The most interesting yachting in local waters during the season was furnished by the new 30-foot class of the New York Yacht Club.

— Rudder magazine, November 1905

The class was the New York 30, designed by Nathanael Herreshoff and launched at the company yard in Bristol, Rhode Island, as a fleet of 18 earlier that year. Today they are living legends, with many of the originals still sailing and racing — some with their original names — under the aegis of the New York 30 Class Association.

At the time, NYYC members were looking for a racing boat that was smaller than the big schooners that were being sailed. Herreshoff produced a gaff-rigged sloop, 44 feet overall and with moderate overhangs and a fin keel. Measuring 30 feet on the waterline, the boat carried 1,000 square feet of sail. Below were basic accommodations for four.

Word of the NY-30’s racing qualities soon got around, and competition among owners grew feverish.
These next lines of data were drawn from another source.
/-- The A-walk generating function from any root is dominated by the hexagonal one. [folklore] -/
private theorem sum_Aw_le {x : ℝ} (hx0 : 0 ≤ x) (q : FV) (L : ℕ) :
    ∑ N ∈ range (L + 1), ((FV.Aw q N).card : ℝ) * x ^ N ≤
      (4 + 3 * x) * ((1 + 2 * x + 4 * x ^ 2) *
        ∑ n ∈ range (L + 1), (hexSawCount n : ℝ) * (x ^ 2 * (1 + x)) ^ n) := by
  classical
  set G := ∑ N ∈ range (L + 1), ((FV.goodA q ∅ N).card : ℝ) * x ^ N with hG
  have hG0 : 0 ≤ G := sum_nonneg fun N _ => by positivity
  have h1 : ∑ N ∈ range (L + 1), ((FV.Aw q N).card : ℝ) * x ^ N ≤ G + 3 * ((1 + x) * G) := by
    calc ∑ N ∈ range (L + 1), ((FV.Aw q N).card : ℝ) * x ^ N
        ≤ ∑ N ∈ range (L + 1), (((FV.goodA q ∅ N).card : ℝ) * x ^ N +
            3 * (((FV.goodA q ∅ (N - 1)).card : ℝ) * x ^ N)) := sum_le_sum fun N _ => by
          have h := FV.card_Aw_le q N
          have h' : ((FV.Aw q N).card : ℝ) ≤ ((FV.goodA q ∅ N).card : ℝ) + 3 * ((FV.goodA q ∅ (N - 1)).card : ℝ) := by
            exact_mod_cast h
          nlinarith [pow_nonneg hx0 N]
      _ = G + 3 * ∑ N ∈ range (L + 1), ((FV.goodA q ∅ (N - 1)).card : ℝ) * x ^ N := by
          rw [sum_add_distrib, ← mul_sum]
      _ ≤ G + 3 * ((1 + x) * G) := add_le_add le_rfl (mul_le_mul_of_nonneg_left
          (sum_shift_le (f := fun N => ((FV.goodA q ∅ N).card : ℝ)) (fun _ => Nat.cast_nonneg _) hx0 L)
          (by norm_num))
  have h2 : G ≤ (1 + 2 * x + 4 * x ^ 2) * ∑ n ∈ range (L + 1), (hexSawCount n : ℝ) * (x ^ 2 * (1 + x)) ^ n := by
    have h := FV.gf_goodA_le hx0 L q.1 q.2 ∅ (Finset.notMem_empty _)
    have heq : ∀ n, ((HV.hgood q.1 ∅ n).card : ℝ) = hexSawCount n := fun n => by
      rw [HV.hgood_empty, card_sawFin_eq, ← hexSawCount_eq_card]
    simp only [heq, Prod.mk.eta] at h
    exact h
  have hH0 : 0 ≤ ∑ n ∈ range (L + 1), (hexSawCount n : ℝ) * (x ^ 2 * (1 + x)) ^ n :=
    sum_nonneg fun n _ => by positivity
  calc ∑ N ∈ range (L + 1), ((FV.Aw q N).card : ℝ) * x ^ N ≤ G + 3 * ((1 + x) * G) := h1
    _ = (4 + 3 * x) * G := by ring
    _ ≤ _ := mul_le_mul_of_nonneg_left h2 (by positivity)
Countess and Lena ended a 37-mile club race out of Newport, Rhode Island, just three seconds apart, with Countess winning. It was “typical of finishes likely to be seen any day the ‘Thirties’ race,” wrote a yachting correspondent.
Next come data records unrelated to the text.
import Summits.Ventures.CertifiedArithmetic.LowPrec.OptTreePolyFormats

/-!
# T4(b) in the named formats: up to which tree height is the tree-polynomial bound attained?

HONEST FRAMING (venture CertifiedArithmetic / cell `pub-lowprec`): certified error envelopes and
provably optimal rounding/accumulation schemes for low-precision formats under stated cost models;
every table by two implementations; no hardware or vendor claims.

`OptTreePolyFormats.treePoly_attained_format` realises the opt seat's witness of a tree `t` as
genuine data of a format `α` whenever the exponent range has room for it: `qexp α + p·height t ≤ e`
and `2^e (1+u) ≤ maxRat α`. This file fixes, for each named format of the bundle, the largest
admissible scale `2^E` and turns the side condition into a plain bound on the HEIGHT of the tree
(`attained_of_height_le` + one `decide` per format):

| format   | `p` | `qexp` | `E` | bound attained for every tree of height `≤` |
|----------|-----|--------|-----|------|
| E2M1     | 2   | −1     | 2   | 1    |
| E3M2     | 3   | −4     | 4   | 2    |
| E2M3     | 4   | −3     | 2   | 1    |
| E4M3     | 4   | −9     | 8   | 4    |
| E5M2     | 3   | −16    | 15  | 10   |
| binary16 | 11  | −24    | 15  | 3    |
| bfloat16 | 8   | −133   | 127 | 32   |
| binary32 | 24  | −149   | 127 | 11   |

So, e.g., in E4M3 the exact worst-case relative under-estimation of EVERY summation tree of height
`≤ 4` (all balanced trees on `≤ 16` leaves, chains on `≤ 5`) over nonnegative in-range data is
EXACTLY `1 - 1/M_t(1/16)`; in bfloat16 this covers every tree of height `≤ 32`, in binary16 only
height `≤ 3` (its exponent range is the binding constraint, not its precision). Beyond these
heights the upper bound `exact_sub_eval_le_format` still holds for every tree; whether it is
attained there is not decided here (the witness needs `p` binades per level).
-/

namespace Summit.Ventures.CertifiedArithmetic.LowPrec.Opt

open Literature.ComputerArithmetic.JeannerodRump2018
open Literature.ComputerArithmetic.JeannerodRump2018.SumTree
open Literature.ComputerArithmetic.FloatingPoint
open Literature.ComputerArithmetic.FloatingPoint.MiniFloat

/-- Generic height form of T4(b) in a format: if the scale `2^E` fits (`2^E(1+u) ≤ maxRat`) and
leaves `p·H` binades above the quantum (`qexp + p·H ≤ E`), then for EVERY tree of height `≤ H`
there is in-range nonnegative data of `α` of the same tree polynomial, positive sum, on which the
format under-estimates by exactly `(1 - 1/M_t(u_α))·exact`. -/
theorem attained_of_height_le (α : Format) (hm : 1 ≤ α.manBits) (E : ℤ) (H : ℕ)
    (hE : (2 : ℚ) ^ E * (1 + α.unitRoundoff) ≤ α.maxRat)
    (hH : α.qexp + (((α.manBits + 1) * H : ℕ) : ℤ) ≤ E) (t : SumTree) (ht : height t ≤ H) :
    ∃ w : SumTree, treeM α.unitRoundoff w = treeM α.unitRoundoff t ∧ TreeInRange α w ∧
      (∀ x ∈ leaves w, 0 ≤ x) ∧ 0 < exact w ∧
      exact w - eval (flα α) w = (1 - 1 / treeM α.unitRoundoff t) * exact w := by
  have he : α.qexp + (((α.manBits + 1) * height t : ℕ) : ℤ) ≤ E := by
    have h1 : (α.manBits + 1) * height t ≤ (α.manBits + 1) * H := Nat.mul_le_mul_left _ ht
    have h2 : (((α.manBits + 1) * height t : ℕ) : ℤ) ≤ (((α.manBits + 1) * H : ℕ) : ℤ) := by
      exact_mod_cast h1
    omega
  obtain ⟨hin, hpos, hM, -, hexact, hatt⟩ := treePoly_attained_format hm t he hE
  have hMt : 1 ≤ treeM α.unitRoundoff t := one_le_treeM (format_unitRoundoff_nonneg α) t
  exact ⟨_, hM, hin, hpos, by rw [hexact]; exact mul_pos (zpow_pos (by norm_num) E) (by linarith), hatt⟩

/-- E4M3 (`u = 1/16`, `qexp = -9`): attained at scale `2^8` for every tree of height `≤ 4`. -/
theorem attained_E4M3 (t : SumTree) (ht : height t ≤ 4) :
    ∃ w : SumTree, treeM Format.E4M3.unitRoundoff w = treeM Format.E4M3.unitRoundoff t ∧
      TreeInRange Format.E4M3 w ∧ (∀ x ∈ leaves w, 0 ≤ x) ∧ 0 < exact w ∧
      exact w - eval (flα Format.E4M3) w = (1 - 1 / treeM Format.E4M3.unitRoundoff t) * exact w :=
  attained_of_height_le Format.E4M3 (by decide) 8 4 (by decide +kernel) (by decide) t ht

/-- E5M2 (`u = 1/8`, `qexp = -16`): attained at scale `2^15` for every tree of height `≤ 10`. -/
theorem attained_E5M2 (t : SumTree) (ht : height t ≤ 10) :
    ∃ w : SumTree, treeM Format.E5M2.unitRoundoff w = treeM Format.E5M2.unitRoundoff t ∧
      TreeInRange Format.E5M2 w ∧ (∀ x ∈ leaves w, 0 ≤ x) ∧ 0 < exact w ∧
      exact w - eval (flα Format.E5M2) w = (1 - 1 / treeM Format.E5M2.unitRoundoff t) * exact w :=
  attained_of_height_le Format.E5M2 (by decide) 15 10 (by decide +kernel) (by decide) t ht

/-- E2M1 / FP4 (`u = 1/4`, `qexp = -1`, `maxRat = 6`): attained at scale `2^2` for every tree of
height `≤ 1` only — `(4, 1) ↦ 4` for the exact `5`. -/
theorem attained_E2M1 (t : SumTree) (ht : height t ≤ 1) :
    ∃ w : SumTree, treeM Format.E2M1.unitRoundoff w = treeM Format.E2M1.unitRoundoff t ∧
      TreeInRange Format.E2M1 w ∧ (∀ x ∈ leaves w, 0 ≤ x) ∧ 0 < exact w ∧
      exact w - eval (flα Format.E2M1) w = (1 - 1 / treeM Format.E2M1.unitRoundoff t) * exact w :=
  attained_of_height_le Format.E2M1 (by decide) 2 1 (by decide +kernel) (by decide) t ht

/-- E3M2 / FP6 (`u = 1/8`, `qexp = -4`, `maxRat = 28`): attained at scale `2^4` for every tree of
height `≤ 2`. -/
theorem attained_E3M2 (t : SumTree) (ht : height t ≤ 2) :
    ∃ w : SumTree, treeM Format.E3M2.unitRoundoff w = treeM Format.E3M2.unitRoundoff t ∧
      TreeInRange Format.E3M2 w ∧ (∀ x ∈ leaves w, 0 ≤ x) ∧ 0 < exact w ∧
      exact w - eval (flα Format.E3M2) w = (1 - 1 / treeM Format.E3M2.unitRoundoff t) * exact w :=
  attained_of_height_le Format.E3M2 (by decide) 4 2 (by decide +kernel) (by decide) t ht

/-- E2M3 / FP6 (`u = 1/16`, `qexp = -3`, `maxRat = 7.5`): attained at scale `2^2` for every tree of
height `≤ 1`. -/
theorem attained_E2M3 (t : SumTree) (ht : height t ≤ 1) :
    ∃ w : SumTree, treeM Format.E2M3.unitRoundoff w = treeM Format.E2M3.unitRoundoff t ∧
      TreeInRange Format.E2M3 w ∧ (∀ x ∈ leaves w, 0 ≤ x) ∧ 0 < exact w ∧
      exact w - eval (flα Format.E2M3) w = (1 - 1 / treeM Format.E2M3.unitRoundoff t) * exact w :=
  attained_of_height_le Format.E2M3 (by decide) 2 1 (by decide +kernel) (by decide) t ht

/-- binary16 (`u = 2⁻¹¹`, `qexp = -24`, `maxRat = 65504`): attained at scale `2^15` for every tree
of height `≤ 3` — the narrow exponent range, not the precision, is binding. -/
theorem attained_Binary16 (t : SumTree) (ht : height t ≤ 3) :
    ∃ w : SumTree, treeM Format.Binary16.unitRoundoff w = treeM Format.Binary16.unitRoundoff t ∧
      TreeInRange Format.Binary16 w ∧ (∀ x ∈ leaves w, 0 ≤ x) ∧ 0 < exact w ∧
      exact w - eval (flα Format.Binary16) w
        = (1 - 1 / treeM Format.Binary16.unitRoundoff t) * exact w :=
  attained_of_height_le Format.Binary16 (by decide) 15 3 (by decide +kernel) (by decide) t ht

/-- bfloat16 (`u = 2⁻⁸`, `qexp = -133`): attained at scale `2^127` for every tree of height `≤ 32`
(every balanced tree on up to `2^32` leaves, every chain on `≤ 33` summands). -/
theorem attained_BFloat16 (t : SumTree) (ht : height t ≤ 32) :
    ∃ w : SumTree, treeM Format.BFloat16.unitRoundoff w = treeM Format.BFloat16.unitRoundoff t ∧
      TreeInRange Format.BFloat16 w ∧ (∀ x ∈ leaves w, 0 ≤ x) ∧ 0 < exact w ∧
      exact w - eval (flα Format.BFloat16) w
        = (1 - 1 / treeM Format.BFloat16.unitRoundoff t) * exact w :=
  attained_of_height_le Format.BFloat16 (by decide) 127 32 (by decide +kernel) (by decide) t ht

/-- binary32 (`u = 2⁻²⁴`, `qexp = -149`): attained at scale `2^127` for every tree of height
`≤ 11`. -/
theorem attained_Binary32 (t : SumTree) (ht : height t ≤ 11) :
    ∃ w : SumTree, treeM Format.Binary32.unitRoundoff w = treeM Format.Binary32.unitRoundoff t ∧
      TreeInRange Format.Binary32 w ∧ (∀ x ∈ leaves w, 0 ≤ x) ∧ 0 < exact w ∧
      exact w - eval (flα Format.Binary32) w
        = (1 - 1 / treeM Format.Binary32.unitRoundoff t) * exact w :=
  attained_of_height_le Format.Binary32 (by decide) 127 11 (by decide +kernel) (by decide) t ht

/-- The table's scales are maximal and the heights are the corresponding ceilings: one more unit
of height violates `qexp + p·(H+1) ≤ E`, and the next scale `2^(E+1)(1+u)` exceeds `maxRat`
(E4M3, binary16, E2M1 shown; kernel arithmetic). -/
theorem height_table_ceilings :
    ¬ (Format.E4M3.qexp + (((Format.E4M3.manBits + 1) * 5 : ℕ) : ℤ) ≤ 8) ∧
    ¬ ((2 : ℚ) ^ (9 : ℤ) * (1 + Format.E4M3.unitRoundoff) ≤ Format.E4M3.maxRat) ∧
    ¬ (Format.Binary16.qexp + (((Format.Binary16.manBits + 1) * 4 : ℕ) : ℤ) ≤ 15) ∧
    ¬ ((2 : ℚ) ^ (16 : ℤ) * (1 + Format.Binary16.unitRoundoff) ≤ Format.Binary16.maxRat) ∧
    ¬ (Format.E2M1.qexp + (((Format.E2M1.manBits + 1) * 2 : ℕ) : ℤ) ≤ 2) ∧
    ¬ ((2 : ℚ) ^ (3 : ℤ) * (1 + Format.E2M1.unitRoundoff) ≤ Format.E2M1.maxRat) := by
  refine ⟨by decide, by decide +kernel, by decide, by decide +kernel, by decide, by decide +kernel⟩

end Summit.Ventures.CertifiedArithmetic.LowPrec.Opt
They were heavy-weather boats, too, an appealing trait for their owners, which included J.P. Morgan, the Vanderbilt family, and NYYC commodores Harry Maxwell and George Nichols. Ogden Reid raced in the 1923 Kings Cup off Newport in 35- to 45-knot winds, winning an award for seamanship. “They must have been built well,” said Nat’s son L. Francis Herreshoff, “for it is said that some of them raced more races than any type of boat ever built.”

The NY-30 represents the first successful effort by the NYYC to establish an ongoing proprietary one-design class, according to the class association. Legendary yacht designer Olin Stephens called it the “most perfect boat and probably the one I most wished I designed.”